/-- **The descent in rate-free form**: fixed-torus anchors + the two-ended cutoff transport along the `M`-adic chains of ANY continuous
positive map `a` dominated by `a₀` + the volume modulus, the large-aspect-ratio Cauchy property and the separation modulus in `a₀`'s femto
boxes ⇒ a ratio floor in `a₀`'s femto boxes.  Same architecture as the landed `ratioFloor_of_twoEnded` (p126586), every step now at tolerance
`u₀/8` by a qualitative transport: (S) `n ↦ M^k n₀` by the separation modulus (relative change `< 1/n₀ ≤ 1/N₀ ≤ η_s`), (V1)
`L ↦ M^k⌊L/M^k⌋` by the volume modulus (relative change `< 1/L₀ ≤ 1/(8N₀) ≤ η_v`), (V2) aspect ratio `↦ K₀` by the Cauchy property
(`K₀ := K(u₀/8)`), (C) ONE two-ended cutoff transport to the coarse point `(B, β', n₀)`, `a β' = M^k a β`, `β' ∈ [β_ref, β]` by the
intermediate value theorem for `a`, (A) the uniform anchor on the finite family `1 ≤ n₀ < M N₀`, `8 n₀ ≤ B ≤ K₀ n₀`. -/
theorem ratioFloor_of_twoEndedQ (r : LatticeRep G) (a a₀ : ℝ → ℝ) {M : ℕ} (hM : 2 ≤ M)
    (hpos : ∀ β, 0 < a β) (hcont : Continuous a) (hpos₀ : ∀ β, 0 < a₀ β) (hdom : Dominated a a₀)
    (hA : FixedTorusAnchors r) (hc : CutoffTwoEnded r a M) (hvm : VolumeModulus r a₀) (hvc : VolumeCauchy r a₀)
    (hs : SeparationModulus r a₀) : RatioFloor r a₀ := by
  obtain ⟨u₀, hu₀, hAev⟩ := hA
  obtain ⟨K, β₃, hK, hKβ⟩ := hdom
  have hε : 0 < u₀ / 8 := by positivity
  -- the four qualitative transports at tolerance `u₀/8`
  obtain ⟨βc, ℓc, N₁, hℓc, hN₁, hTE⟩ := hc (u₀ / 8) hε
  obtain ⟨βv, ℓv, ηv, hℓv, hηv, hvolm⟩ := hvm (u₀ / 8) hε
  obtain ⟨βw, ℓw, K₀, hℓw, hK₀8, hvolc⟩ := hvc (u₀ / 8) hε
  obtain ⟨βs, ℓs, ηs, hℓs, hηs, hsep⟩ := hs (u₀ / 8) hε
  have hM1 : 1 < M := hM
  have hMpos : 0 < M := by omega
  -- `N₀`: the two-ended threshold and the two moduli (relative changes below `1/N₀`)
  obtain ⟨N₂, hN₂⟩ := exists_nat_ge (1 / ηv + 1 / ηs)
  obtain ⟨N₀, hN₀def⟩ : ∃ N₀ : ℕ, N₀ = max N₁ N₂ := ⟨_, rfl⟩
  have hN₀1 : 1 ≤ N₀ := hN₀def ▸ le_trans hN₁ (le_max_left _ _)
  have hN₁N₀ : N₁ ≤ N₀ := hN₀def ▸ le_max_left _ _
  have hN₂N₀ : (N₂ : ℝ) ≤ N₀ := by rw [hN₀def]; exact_mod_cast le_max_right N₁ N₂
  have hηv' : 0 ≤ 1 / ηv := (div_pos one_pos hηv).le
  have hηs' : 0 ≤ 1 / ηs := (div_pos one_pos hηs).le
  have hηvN : 1 ≤ ηv * N₀ := by
    have h1 : 1 / ηv ≤ (N₀ : ℝ) := by linarith
    rw [div_le_iff₀ hηv] at h1
    linarith
  have hηsN : 1 ≤ ηs * N₀ := by
    have h1 : 1 / ηs ≤ (N₀ : ℝ) := by linarith
    rw [div_le_iff₀ hηs] at h1
    linarith
  have hK₀pos : (0 : ℝ) < K₀ := by exact_mod_cast (show 0 < K₀ by omega)
  -- anchor thresholds on the finite family `n₀ < M N₀`, `L₀ ≤ M K₀ N₀`, majorised by one coupling `βA`
  have hT' : ∀ L₀ n₀ : ℕ, ∃ T : ℝ, ∀ β : ℝ, T ≤ β → 1 ≤ n₀ → 8 * n₀ ≤ L₀ →
      ∀ (_ : NeZero L₀), u₀ ≤ skewRatioT r L₀ β n₀ := by
    intro L₀ n₀
    by_cases h : 1 ≤ n₀ ∧ 8 * n₀ ≤ L₀
    · haveI : NeZero L₀ := ⟨by omega⟩
      obtain ⟨T, hT⟩ := Filter.eventually_atTop.1 (hAev L₀ n₀ h.1 h.2)
      exact ⟨T, fun β hβ _ _ _ => hT β hβ⟩
    · exact ⟨0, fun β _ h1 h8 _ => (h ⟨h1, h8⟩).elim⟩
  choose T hT using hT'
  obtain ⟨βA, hβAdef⟩ : ∃ βA : ℝ,
      βA = ∑ n₀ ∈ Finset.range (M * N₀), ∑ L₀ ∈ Finset.range (M * K₀ * N₀ + 1), |T L₀ n₀| := ⟨_, rfl⟩
  have hTle : ∀ L₀ n₀ : ℕ, n₀ < M * N₀ → L₀ < M * K₀ * N₀ + 1 → T L₀ n₀ ≤ βA := by
    intro L₀ n₀ hn hL
    rw [hβAdef]
    calc T L₀ n₀ ≤ |T L₀ n₀| := le_abs_self _
      _ ≤ ∑ L₀' ∈ Finset.range (M * K₀ * N₀ + 1), |T L₀' n₀| :=
          Finset.single_le_sum (f := fun L₀' => |T L₀' n₀|) (fun _ _ => abs_nonneg _) (Finset.mem_range.2 hL)
      _ ≤ ∑ n₀' ∈ Finset.range (M * N₀), ∑ L₀' ∈ Finset.range (M * K₀ * N₀ + 1), |T L₀' n₀'| :=
          Finset.single_le_sum (f := fun n₀' => ∑ L₀' ∈ Finset.range (M * K₀ * N₀ + 1), |T L₀' n₀'|)
            (fun _ _ => Finset.sum_nonneg fun _ _ => abs_nonneg _) (Finset.mem_range.2 hn)
  -- the reference coupling and the femto thresholds of the floor
  obtain ⟨βref, hβrefdef⟩ : ∃ βref : ℝ, βref = max βA (max βc (max βv (max βw (max βs β₃)))) := ⟨_, rfl⟩
  have hβA : βA ≤ βref := by rw [hβrefdef]; simp only [le_max_iff, le_refl, true_or]
  have hβc : βc ≤ βref := by rw [hβrefdef]; simp only [le_max_iff, le_refl, true_or, or_true]
  have hβv : βv ≤ βref := by rw [hβrefdef]; simp only [le_max_iff, le_refl, true_or, or_true]
  have hβw : βw ≤ βref := by rw [hβrefdef]; simp only [le_max_iff, le_refl, true_or, or_true]
  have hβs : βs ≤ βref := by rw [hβrefdef]; simp only [le_max_iff, le_refl, true_or, or_true]
  have hβ₃ : β₃ ≤ βref := by rw [hβrefdef]; simp only [le_max_iff, le_refl, or_true]
  obtain ⟨ℓ₁, hℓ₁def⟩ : ∃ ℓ₁ : ℝ, ℓ₁ = min (min (ℓc / K) (min (min ℓv ℓw) ℓs)) (8 * a βref / K) := ⟨_, rfl⟩
  have hℓ₁pos : 0 < ℓ₁ := by
    rw [hℓ₁def]
    exact lt_min (lt_min (div_pos hℓc hK) (lt_min (lt_min hℓv hℓw) hℓs)) (div_pos (by linarith [hpos βref]) hK)
  refine ⟨βref, ℓ₁, u₀ / 2, hℓ₁pos, by positivity, ?_⟩
  intro L _ β n hβ hL hn h8
  have hβ₃β : β₃ ≤ β := hβ₃.trans hβ
  have hLc : (L : ℝ) * a β ≤ ℓc :=
    guard_of_dominated hK hKβ hβ₃β (hL.trans (by rw [hℓ₁def]; exact (min_le_left _ _).trans (min_le_left _ _)))
  have hLv : (L : ℝ) * a₀ β ≤ ℓv := hL.trans (by
    rw [hℓ₁def]; exact (min_le_left _ _).trans ((min_le_right _ _).trans ((min_le_left _ _).trans (min_le_left _ _))))
  have hLw : (L : ℝ) * a₀ β ≤ ℓw := hL.trans (by
    rw [hℓ₁def]; exact (min_le_left _ _).trans ((min_le_right _ _).trans ((min_le_left _ _).trans (min_le_right _ _))))
  have hLs : (L : ℝ) * a₀ β ≤ ℓs := hL.trans (by
    rw [hℓ₁def]; exact (min_le_left _ _).trans ((min_le_right _ _).trans (min_le_right _ _)))
  have hL8a : (L : ℝ) * a β ≤ 8 * a βref :=
    guard_of_dominated hK hKβ hβ₃β (hL.trans (by rw [hℓ₁def]; exact min_le_right _ _))
  have haβ : 0 < a β := hpos β
  have ha₀β : 0 < a₀ β := hpos₀ β
  have hβcβ : βc ≤ β := hβc.trans hβ
  have hβvβ : βv ≤ β := hβv.trans hβ
  have hβwβ : βw ≤ β := hβw.trans hβ
  have hβsβ : βs ≤ β := hβs.trans hβ
  -- M-adic decomposition of the separation and of the box
  obtain ⟨k, hkdef⟩ : ∃ k : ℕ, k = Nat.log M (n / N₀) := ⟨_, rfl⟩
  obtain ⟨n₀, hn₀def⟩ : ∃ n₀ : ℕ, n₀ = n / M ^ k := ⟨_, rfl⟩
  obtain ⟨hk_le_n, -, hn₀1, hn₀lt, hdich, hn'le, hnlt⟩ := madic_split hM hN₀1 hn hkdef hn₀def
  have h2k : 0 < M ^ k := Nat.pow_pos hMpos
  obtain ⟨L₀, hL₀def⟩ : ∃ L₀ : ℕ, L₀ = L / M ^ k := ⟨_, rfl⟩
  have hL₀8 : 8 * n₀ ≤ L₀ := by
    rw [hL₀def]; apply (Nat.le_div_iff_mul_le h2k).2
    calc 8 * n₀ * M ^ k = 8 * (M ^ k * n₀) := by ring
      _ ≤ 8 * n := Nat.mul_le_mul_left 8 hn'le
      _ ≤ L := h8
  have hL'le : M ^ k * L₀ ≤ L := by rw [hL₀def]; exact Nat.mul_div_le L (M ^ k)
  have hLlt : L < M ^ k * L₀ + M ^ k := by
    rw [hL₀def]
    have := Nat.lt_div_mul_add (a := L) h2k
    linarith [Nat.mul_comm (L / M ^ k) (M ^ k)]
  have hL₀pos : 0 < L₀ := by omega
  haveI hinstL' : NeZero (M ^ k * L₀) := ⟨(Nat.mul_pos h2k hL₀pos).ne'⟩
  obtain ⟨d, hd⟩ := Nat.exists_eq_add_of_le hn'le
  have hd_lt : d < M ^ k := by omega
  have hn'pos : 0 < M ^ k * n₀ := Nat.mul_pos h2k (by omega)
  -- (S) separation modulus: `M^k n₀ ↦ M^k n₀ + d` at fixed `(L, β)`, relative change `< 1/n₀ ≤ 1/N₀ ≤ η_s`
  have hS : |skewRatioT r L β (M ^ k * n₀ + d) - skewRatioT r L β (M ^ k * n₀)| ≤ u₀ / 8 := by
    rcases hdich with hk0 | hNn
    · subst hk0
      have hd0 : d = 0 := by
        have : d < M ^ 0 := hd_lt
        simpa using this
      subst hd0
      rw [Nat.add_zero, sub_self, abs_zero]; positivity
    · refine hsep L β (M ^ k * n₀) (M ^ k * n₀ + d) hβsβ hLs hn'pos (Nat.le_add_right _ _) ?_ (by rw [← hd]; exact h8)
      have h1 : (d : ℝ) ≤ (M : ℝ) ^ k := by exact_mod_cast hd_lt.le
      have h2 : (1 : ℝ) ≤ ηs * n₀ :=
        hηsN.trans (mul_le_mul_of_nonneg_left (by exact_mod_cast hNn) hηs.le)
      have h3 : (M : ℝ) ^ k ≤ ηs * ((M : ℝ) ^ k * n₀) := by
        calc (M : ℝ) ^ k = (M : ℝ) ^ k * 1 := (mul_one _).symm
          _ ≤ (M : ℝ) ^ k * (ηs * n₀) := mul_le_mul_of_nonneg_left h2 (by positivity)
          _ = ηs * ((M : ℝ) ^ k * n₀) := by ring
      rw [add_mul, one_mul]
      push_cast
      linarith
  -- (V1) volume modulus: `L ↦ M^k ⌊L/M^k⌋` at fixed `(β, M^k n₀)`, relative change `< 1/L₀ ≤ 1/(8 n₀) ≤ η_v`
  have hV1 : |skewRatioT r L β (M ^ k * n₀) - skewRatioT r (M ^ k * L₀) β (M ^ k * n₀)| ≤ u₀ / 8 := by
    rcases hdich with hk0 | hNn
    · subst hk0
      have hLL : L = M ^ 0 * L₀ := by simp [hL₀def]
      rw [skewRatioT_congr r hLL (rfl : β = β) (rfl : M ^ 0 * n₀ = M ^ 0 * n₀), sub_self, abs_zero]
      positivity
    · refine hvolm L (M ^ k * L₀) β (M ^ k * n₀) hβvβ hLv hn'pos ?_ hL'le ?_
      · calc 8 * (M ^ k * n₀) = M ^ k * (8 * n₀) := by ring
          _ ≤ M ^ k * L₀ := Nat.mul_le_mul_left _ hL₀8
      · have h1 : (L : ℝ) ≤ ((M ^ k * L₀ : ℕ) : ℝ) + (M : ℝ) ^ k := by exact_mod_cast hLlt.le
        have h2 : (1 : ℝ) ≤ ηv * L₀ :=
          hηvN.trans (mul_le_mul_of_nonneg_left (by exact_mod_cast hNn.trans (by omega : n₀ ≤ L₀)) hηv.le)
        have h3 : (M : ℝ) ^ k ≤ ηv * ((M : ℝ) ^ k * L₀) := by
          calc (M : ℝ) ^ k = (M : ℝ) ^ k * 1 := (mul_one _).symm
            _ ≤ (M : ℝ) ^ k * (ηv * L₀) := mul_le_mul_of_nonneg_left h2 (by positivity)
            _ = ηv * ((M : ℝ) ^ k * L₀) := by ring
        rw [add_mul, one_mul]
        push_cast at h1 ⊢
        linarith
  -- (V2) aspect ratio: `M^k L₀ ↦ M^k B` with `B := min L₀ (K₀ n₀)`, by the large-aspect-ratio Cauchy property
  obtain ⟨B, hB8, hBK, hBL₀, hV2⟩ : ∃ B : ℕ, 8 * n₀ ≤ B ∧ B ≤ K₀ * n₀ ∧ B ≤ L₀ ∧
      ∀ (i₂ : NeZero (M ^ k * B)),
        |skewRatioT r (M ^ k * L₀) β (M ^ k * n₀) - skewRatioT r (M ^ k * B) β (M ^ k * n₀)| ≤ u₀ / 8 := by
    by_cases hcase : L₀ ≤ K₀ * n₀
    · refine ⟨L₀, hL₀8, hcase, le_rfl, fun i₂ => ?_⟩
      rw [sub_self, abs_zero]; positivity
    · have hlt : K₀ * n₀ < L₀ := not_le.1 hcase
      have hBpos : 0 < K₀ * n₀ := Nat.mul_pos (by omega) (by omega)
      refine ⟨K₀ * n₀, Nat.mul_le_mul_right _ hK₀8, le_rfl, hlt.le, fun i₂ => ?_⟩
      have hfem : ((M ^ k * L₀ : ℕ) : ℝ) * a₀ β ≤ ℓw :=
        le_trans (mul_le_mul_of_nonneg_right (by exact_mod_cast hL'le) ha₀β.le) hLw
      exact hvolc (M ^ k * L₀) (M ^ k * (K₀ * n₀)) β (M ^ k * n₀) hβwβ hfem hn'pos
        (le_of_eq (by ring)) (Nat.mul_le_mul_left _ hlt.le)
  have hBpos : 0 < B := by omega
  haveI hinstBk : NeZero (M ^ k * B) := ⟨(Nat.mul_pos h2k hBpos).ne'⟩
  haveI hinstB : NeZero B := ⟨hBpos.ne'⟩
  -- (C) the coarse coupling by the intermediate value theorem, for the DOMINATED map `a` (and `β' = β` when `k = 0`)
  obtain ⟨β', hβ'ref, hβ'le, haβ', hβ'k⟩ : ∃ b : ℝ, βref ≤ b ∧ b ≤ β ∧ a b = (M : ℝ) ^ k * a β ∧ (k = 0 → b = β) := by
    by_cases hk : k = 0
    · exact ⟨β, hβ, le_rfl, by rw [hk, pow_zero, one_mul], fun _ => rfl⟩
    · have hlow : a β ≤ (M : ℝ) ^ k * a β :=
        le_mul_of_one_le_left haβ.le (one_le_pow₀ (by exact_mod_cast hM1.le))
      have hup : (M : ℝ) ^ k * a β ≤ a βref := by
        have h2 : (M : ℝ) ^ k ≤ n := by exact_mod_cast hk_le_n
        have h3 : (8 : ℝ) * n ≤ L := by exact_mod_cast h8
        have h4 : 8 * (n : ℝ) * a β ≤ L * a β := mul_le_mul_of_nonneg_right h3 haβ.le
        calc (M : ℝ) ^ k * a β ≤ n * a β := mul_le_mul_of_nonneg_right h2 haβ.le
          _ ≤ a βref := by nlinarith [h4, hL8a]
      obtain ⟨b, ⟨hb1, hb2⟩, hab⟩ :=
        intermediate_value_Icc' hβ hcont.continuousOn ⟨hlow, hup⟩
      exact ⟨b, hb1, hb2, hab, fun h => (hk h).elim⟩
  have f4 : skewRatioT r B β' n₀ - skewRatioT r (M ^ k * B) β (M ^ k * n₀) ≤ u₀ / 8 := by
    rcases hdich with hk0 | hNn
    · have hb : β' = β := hβ'k hk0
      subst hk0
      rw [hb]
      have e : skewRatioT r (M ^ 0 * B) β (M ^ 0 * n₀) = skewRatioT r B β n₀ :=
        skewRatioT_congr r (by rw [pow_zero, one_mul]) rfl (by rw [pow_zero, one_mul])
      rw [e, sub_self]; positivity
    · have hfemto : ((M ^ k * B : ℕ) : ℝ) * a β ≤ ℓc := by
        have h1 : ((M ^ k * B : ℕ) : ℝ) ≤ L := by exact_mod_cast (Nat.mul_le_mul_left _ hBL₀).trans hL'le
        calc ((M ^ k * B : ℕ) : ℝ) * a β ≤ L * a β := by gcongr
          _ ≤ ℓc := hLc
      have h := hTE (M ^ k * B) B k n₀ β β' rfl (hN₁N₀.trans hNn) hB8 (hβc.trans hβ'ref) hβ'le hfemto haβ'
      exact (abs_sub_le_iff.1 h).2
  -- (A) the anchor at `(B, β', n₀)`
  have f5 : u₀ ≤ skewRatioT r B β' n₀ := by
    have h4 : B < M * K₀ * N₀ + 1 := by
      have h4' : B ≤ M * K₀ * N₀ := by
        calc B ≤ K₀ * n₀ := hBK
          _ ≤ K₀ * (M * N₀) := Nat.mul_le_mul_left K₀ hn₀lt.le
          _ = M * K₀ * N₀ := by ring
      exact Nat.lt_succ_of_le h4'
    exact hT B n₀ β' ((hTle _ _ hn₀lt h4).trans (hβA.trans hβ'ref)) hn₀1 hB8 inferInstance
  -- assemble: four moves of `u₀/8` below the anchor `u₀`
  have f1 : skewRatioT r L β (M ^ k * n₀) - skewRatioT r L β (M ^ k * n₀ + d) ≤ u₀ / 8 :=
    (abs_sub_le_iff.1 hS).2
  have f2 : skewRatioT r (M ^ k * L₀) β (M ^ k * n₀) - skewRatioT r L β (M ^ k * n₀) ≤ u₀ / 8 :=
    (abs_sub_le_iff.1 hV1).2
  have f3 : skewRatioT r (M ^ k * B) β (M ^ k * n₀) - skewRatioT r (M ^ k * L₀) β (M ^ k * n₀) ≤ u₀ / 8 :=
    (abs_sub_le_iff.1 (hV2 inferInstance)).2
  have lb : ∀ {x y l c : ℝ}, y - x ≤ c → l ≤ y → l - c ≤ x := fun h1 h2 => by linarith
  have g1 : u₀ - u₀ / 8 - u₀ / 8 - u₀ / 8 - u₀ / 8 ≤ skewRatioT r L β (M ^ k * n₀ + d) :=
    lb f1 (lb f2 (lb f3 (lb f4 f5)))
  have hfinal : u₀ / 2 ≤ u₀ - u₀ / 8 - u₀ / 8 - u₀ / 8 - u₀ / 8 := by linarith
  rw [hd]
  exact hfinal.trans g1

end Descent

/-! ## § Assembly — skeleton v4.2 closes the served crux modulo E_c (two-ended), E_v (qualitative), E_s (qualitative) and A -/

/-- **Signed rigidity in the femto boxes of the hypothesis map** from the two-ended cutoff engine, the qualitative volume and separation
engines and the anchors (floor by `ratioFloor_of_twoEndedQ`, rigidity by `a₀`'s own package). -/
theorem signedRigidity_of_enginesQ {G : Type} [Group G] [TopologicalSpace G] [IsTopologicalGroup G] [CompactSpace G]
    [MeasurableSpace G] [BorelSpace G] (hG : IsCompactSimpleLieGroup G) (hc : CutoffEngineTE) (hv : VolumeEngineQ)
    (hs : SeparationEngineQ) (r : LatticeRep G) (hA : FixedTorusAnchors r) {a₀ : ℝ → ℝ} (ha₀ : Continuous a₀)
    (hP₀ : TwoPointPackage r a₀) : SignedRigidity r a₀ := by
  obtain ⟨M, hM, a, ha, hpos, hdom, hcut⟩ := hc G hG r a₀ ha₀ hP₀
  obtain ⟨Γ, β₀, ℓ₀, c, C, -, -, hpos₀, -, -⟩ := id hP₀
  obtain ⟨hvm, hvc⟩ := hv G hG r a₀ ha₀ hP₀
  exact signedRigidity_of_ratioFloor r hP₀
    (ratioFloor_of_twoEndedQ r a a₀ hM hpos ha hpos₀ hdom hA hcut hvm hvc (hs G hG r a₀ ha₀ hP₀))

------------------------------------

→ WHAT IS EXPECTED
Print the lines above from the one with "have hlow : a" through the one with "have h3 : (8", both included, exactly as written and nothing more.

→ TASK SOLUTION
    · have hlow : a β ≤ (M : ℝ) ^ k * a β :=
        le_mul_of_one_le_left haβ.le (one_le_pow₀ (by exact_mod_cast hM1.le))
      have hup : (M : ℝ) ^ k * a β ≤ a βref := by
        have h2 : (M : ℝ) ^ k ≤ n := by exact_mod_cast hk_le_n
        have h3 : (8 : ℝ) * n ≤ L := by exact_mod_cast h8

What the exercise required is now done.